§ Problem to work on:
Lines with the string "Literature" must each be copied from the listing.

§ Material for the task:
= = =

import Literature.MathematicalPhysics.KineticTheory.CollisionTubeVarianceStaticsGeneral
import Literature.MathematicalPhysics.KineticTheory.CollisionTubeMeanRung0SpeedCutoffMark
import HarnessLib

/-!
# The collision-tube functional at rung 0 for a GENERAL bounded mark with a speed cutoff: the static
# variance bound, modulo the decorated pair-pair decorrelation of the canonical hard-sphere measure

Topic `Literature/MathematicalPhysics/KineticTheory` (kind proof; mark-generic twin of
`CollisionTubeVarianceRung0.variance_tubeStat_rung0_le`, wanted by the crux line `Sketch` of
`InformationPercolationEngine.CollisionRate`, stmt-AtomisticToContinuum-13481, registered stub
`stub_fixedTimeVarianceUnitRung0`, whose mark is the speed-truncated UNIT mark `Ξ₁ᴸ(n, v, w) = ψ_L(‖w − v‖)`).
Constant profiles `(a, u, θ)`, `N + 1` spheres of diameter `ε = ε_N` on `𝕋³`, rung-0 law
`G_N = zipConfig_# (P_N ⊗ ⊗ᵢ N(u, θ))` (`HardSphereUniformGas`; `P_N = posGibbsMeasure 1 ε (N+1)`), and the
collision-tube functional at truncation level `1`, `A_t = tubeStat σ N χ g Ξ r r 1 κ t`, for a measurable mark
`|Ξ| ≤ C` vanishing at relative speed `‖v − v'‖ ≥ 2L` — NO vanishing at grazing normals is assumed (the sibling
file is hard-wired to the truncated even marks `Ξ_L^{kl}`, which vanish there).  The one new point is that the
double-sum form `A_t = ((N+1)κ)⁻¹ Σ_{i≠j} χ(t, xᵢ) g(σ³ρ̃_r(x, xᵢ)) M_{ij}` (`M_{ij} = pairTubeMark ε κ Ξ i j x v`)
holds only ALMOST SURELY under `G_N` (`tubeStat_one_ae_eq_sum_tubeMark`: grazing pairs are `G_N`-null), which is
all the variance sees (`variance_congr`); the bookkeeping is then that of `variance_tubeStat_rung0_le` verbatim,
with the generic decorated-sum variance `variance_prod_decoratedTubeSum_le_of_bound` (`2L ↦ C`):

  `Var_{G_N}(A_t) ≤ K₁/(N+1) + K₂ ζ + K₃ ζ'² + K₄ P_N(Bad_N(δ, r))`

(`variance_tubeStat_rung0_le_of_speedCutoff`), constants depending only on `(C, L, κ, C_χ, C_g, σ)`, GIVEN the
decorated pair-pair decorrelation of `P_N` for indicators at level `ζ` (hypothesis `hdec`, weight `χ(t, ·)/C_χ`)
and a continuity modulus `ζ'` of `g` at `σ³` on the `δ`-neighbourhood of `1` (hypothesis `hmod`).

References: C. Cercignani, R. Illner, M. Pulvirenti (1994) §2.2 [CIPDiluteGases1994]; D. Ruelle (1969)
§4.2 [Ruelle1969]; H. Spohn (1991) Part I §2.3 [Spohn1991].
-/

noncomputable section

namespace Literature.MathematicalPhysics.KineticTheory

open MeasureTheory ProbabilityTheory Set Filter Function
open scoped ENNReal InnerProductSpace BigOperators
open Literature.Analysis.FluidPDE Literature.Probability.Moments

= = =

§ Solved exercise:
import Literature.MathematicalPhysics.KineticTheory.CollisionTubeVarianceStaticsGeneral
import Literature.MathematicalPhysics.KineticTheory.CollisionTubeMeanRung0SpeedCutoffMark
Topic `Literature/MathematicalPhysics/KineticTheory` (kind proof; mark-generic twin of
namespace Literature.MathematicalPhysics.KineticTheory
open Literature.Analysis.FluidPDE Literature.Probability.Moments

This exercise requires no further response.